Extracted data entries:
import Summits.CriticalPhenomena.PercolationContinuityZ3.Theses.PercCriticalCaps
import Summits.CriticalPhenomena.PercolationContinuityZ3.Theorems.PercNearOneGluingNoHeavyLowerTailCSHTheoremOne
import Literature.Probability.Percolation.RSW
import Literature.Probability.Percolation.ZeroOneLaw
import Literature.Probability.Percolation.TwoPointFunction
import Literature.Probability.Percolation.BondPercolationSymmetry
import Literature.Probability.Percolation.PercolationProofs
import Literature.Probability.LatticeModels.LatticeGraph
import Mathlib.Dynamics.Ergodic.Ergodic
import HarnessLib

/-!
# `PercCriticalCaps.CapZeroOne` (stmt-CriticalPhenomena-7516) — SETTLED after continuity

Item `stmt-CriticalPhenomena-7516` of route `CriticalPhenomena/PercCriticalCaps` (support (calibration)): `P_p(finitely many t > 0 with t·e₀ ↔ {y₀ = 0}) ∈ {0, 1}` for every `d ≥ 1` and `p`.

The shift by `−e₀` (`T = relabel (shift (−e₀))`, ergodic: `ergodic_relabel_shift_bondPercolation`) maps a hit at height `t ≥ 2` to a hit at height `t − 1` (an open lattice path from height `t` to height 0 visits height 1: `Walk.exists_boundary_dart`; `preimage_relabel_shift_openConn`), so `T⁻¹'F ⊆ F` a.s. for the finite-hits event `F` (measurable: finitely many hits iff bounded above); Mathlib `Ergodic.ae_empty_or_univ_of_preimage_ae_le`.  p205010 is NOT used.

builds on p205010 (kernel theorem, internal audit signed; external expert review pending) — USED (`CSH.percolationContinuityZ3_holds`).  RSW3 lane, lead gen 28 (prover-prim-rsw3-lead-g28-0):
'after continuity — the ledger harvest'.
References: G. Kozma, N. Nitzan (2024), Thm. 6 / Conj. 3 [KozmaNitzan2024]; G. Grimmett, *Percolation* (1999), §8 [GrimmettPercolation1999].
-/

noncomputable section

namespace Summit.CriticalPhenomena.PercolationContinuityZ3.Theorems

namespace PercCriticalCapsCapZeroOne

open MeasureTheory Literature.Probability.Percolation Literature.Probability.LatticeModels

variable {d : ℕ}

/-- Neighbours in `ℤ^d` differ by at most one in the first coordinate. [folklore] -/
theorem sub_one_le_apply_zero_of_adj [NeZero d] {x y : Site d} (h : (zdGraph d).Adj x y) : x 0 - 1 ≤ y 0 := by
  obtain ⟨i, h | h⟩ := (zdGraph_adj_iff x y).1 h
  · rw [h, Pi.add_apply]
    by_cases hi : (0 : Fin d) = i
    · subst hi; rw [Pi.single_eq_same]; omega
    · rw [Pi.single_eq_of_ne hi]; omega
  · rw [h, Pi.add_apply]
    by_cases hi : (0 : Fin d) = i
    · subst hi; rw [Pi.single_eq_same]; omega
    · rw [Pi.single_eq_of_ne hi]; omega

/-- Discrete intermediate value: an open lattice path from height `≥ 2` to height `0` visits height `1`. [folklore] -/
theorem exists_openConn_apply_zero_eq_one [NeZero d] {ω : BondConfig (Site d)} (hω : ω ⊆ (zdGraph d).edgeSet)
    {x y : Site d} (hx : 2 ≤ x 0) (hy : y 0 = 0) (h : ω ∈ openConn x y) :
    ∃ w : Site d, w 0 = 1 ∧ ω ∈ openConn x w := by
  obtain ⟨p⟩ := h
  obtain ⟨e, he, h1, h2⟩ := p.exists_boundary_dart {z : Site d | 2 ≤ z 0} hx (by simp [hy])
  simp only [Set.mem_setOf_eq, not_le] at h1 h2
  have hadj : (zdGraph d).Adj e.fst e.snd := by
    have := (openGraph_adj ω _ _).1 e.adj
    exact (SimpleGraph.mem_edgeSet (zdGraph d)).1 (hω this.1)
  have h3 := sub_one_le_apply_zero_of_adj hadj
  refine ⟨e.snd, by omega, ⟨p.takeUntil e.snd (p.dart_snd_mem_support_of_mem_darts he)⟩⟩

/-- **`PercCriticalCaps.CapZeroOne` (stmt-CriticalPhenomena-7516), settled.**  ergodic shift + discrete intermediate value; `Ergodic.ae_empty_or_univ_of_preimage_ae_le`.
[cite: KozmaNitzan2024, Thm. 6 with Conj. 3 (p. 15)] -/
theorem capZeroOne_proof : Summit.CriticalPhenomena.PercolationContinuityZ3.Theses.PercCriticalCaps.CapZeroOne := by
  intro d _ p
  classical
  set μ := bondPercolation (zdGraph d) p with hμ
  -- the hit predicate and the finite-hits event
  set H : BondConfig (Site d) → ℤ → Prop := fun ω t =>
    0 < t ∧ ∃ y : Site d, y 0 = 0 ∧ ω ∈ openConn (Pi.single 0 t : Site d) y with hH
  set F : Set (BondConfig (Site d)) := {ω | Set.Finite {t : ℤ | H ω t}} with hF
  change μ F = 0 ∨ μ F = 1
  -- measurability: finitely many hits iff the hits are bounded above
  have hHm : ∀ t : ℤ, MeasurableSet {ω : BondConfig (Site d) | H ω t} := by
    intro t
    have : {ω : BondConfig (Site d) | H ω t} = ⋃ y : {y : Site d // y 0 = 0}, {ω | 0 < t} ∩ openConn (Pi.single 0 t : Site d) (y : Site d) := by
      ext ω
      simp only [hH, Set.mem_setOf_eq, Set.mem_iUnion, Set.mem_inter_iff, Subtype.exists, exists_prop]
      constructor
      · rintro ⟨ht, y, hy, hω⟩; exact ⟨y, hy, ht, hω⟩
      · rintro ⟨y, hy, ht, hω⟩; exact ⟨ht, y, hy, hω⟩
    rw [this]
    exact MeasurableSet.iUnion fun y => (MeasurableSet.const _).inter (measurableSet_openConn_holds _ _)
  have hFeq : F = ⋃ N : ℕ, ⋂ t : ℤ, {ω | H ω t → t ≤ N} := by
    ext ω
    simp only [hF, Set.mem_setOf_eq, Set.mem_iUnion, Set.mem_iInter]
    constructor
    · intro hfin
      obtain ⟨M, hM⟩ := hfin.bddAbove
      exact ⟨M.toNat, fun t ht => (hM ht).trans (Int.self_le_toNat M)⟩
    · rintro ⟨N, hN⟩
      exact (Set.finite_Icc (1 : ℤ) N).subset fun t ht => ⟨by have := ht.1; omega, hN t ht⟩
  have hFm : MeasurableSet F := by
    rw [hFeq]
    refine MeasurableSet.iUnion fun N => MeasurableSet.iInter fun t => ?_
    have : {ω : BondConfig (Site d) | H ω t → t ≤ (N : ℤ)} = {ω | H ω t}ᶜ ∪ {ω | t ≤ (N : ℤ)} := by
      ext ω; simp only [Set.mem_setOf_eq, Set.mem_union, Set.mem_compl_iff, imp_iff_not_or]
    rw [this]
    exact (hHm t).compl.union (MeasurableSet.const _)
  -- the shift by `-e₀` is ergodic and maps a hit at height `t ≥ 2` to a hit at height `t - 1`
  set v : Site d := -Pi.single 0 1 with hv
  have hv0 : v ≠ 0 := by
    intro h
    have := congr_fun h 0
    simp [hv] at this
  have herg := ergodic_relabel_shift_bondPercolation p hv0
  set T := BondConfig.relabel (sym2Equiv (Site.shift v)) with hT
  have hle : (T ⁻¹' F : Set (BondConfig (Site d))) ≤ᵐ[μ] F := by
    filter_upwards [ae_subset_edgeSet (zdGraph d) p] with ω hω hTF
    have hTF' : Set.Finite {t : ℤ | H (T ω) t} := hTF
    have hsub : {t : ℤ | H ω t} ⊆ insert 1 ((fun s : ℤ => s + 1) '' {t : ℤ | H (T ω) t}) := by
      rintro t ⟨ht, y, hy, hω'⟩
      rcases eq_or_lt_of_le (show (1 : ℤ) ≤ t from ht) with h1 | h1
      · exact Or.inl h1.symm
      · refine Or.inr ⟨t - 1, ⟨by omega, ?_⟩, by ring⟩
        have hx : (2 : ℤ) ≤ (Pi.single 0 t : Site d) 0 := by simp; omega
        obtain ⟨w, hw, hωw⟩ := exists_openConn_apply_zero_eq_one hω hx hy hω'
        refine ⟨w + v, by simp [hv, hw], ?_⟩
        have h := preimage_relabel_shift_openConn v (Pi.single 0 t : Site d) w
        have hmem : ω ∈ T ⁻¹' (openConn ((Pi.single 0 t : Site d) + v) (w + v) : Set (BondConfig (Site d))) := by
          rw [hT, h]; exact hωw
        have hs : (Pi.single 0 t : Site d) + v = Pi.single 0 (t - 1) := by
          rw [hv, Pi.single_sub, sub_eq_add_neg]
        rw [hs] at hmem
        exact hmem
    exact ((hTF'.image _).insert 1).subset hsub
  rcases herg.ae_empty_or_univ_of_preimage_ae_le hFm.nullMeasurableSet hle with h | h
  · left; rw [measure_congr h, measure_empty]
  · right; rw [measure_congr h, measure_univ]

end PercCriticalCapsCapZeroOne

end Summit.CriticalPhenomena.PercolationContinuityZ3.Theorems

end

**Required action**:
Each line of the data that includes "Theorems" should be copied.

**Solution for this task**:
import Summits.CriticalPhenomena.PercolationContinuityZ3.Theorems.PercNearOneGluingNoHeavyLowerTailCSHTheoremOne
namespace Summit.CriticalPhenomena.PercolationContinuityZ3.Theorems
end Summit.CriticalPhenomena.PercolationContinuityZ3.Theorems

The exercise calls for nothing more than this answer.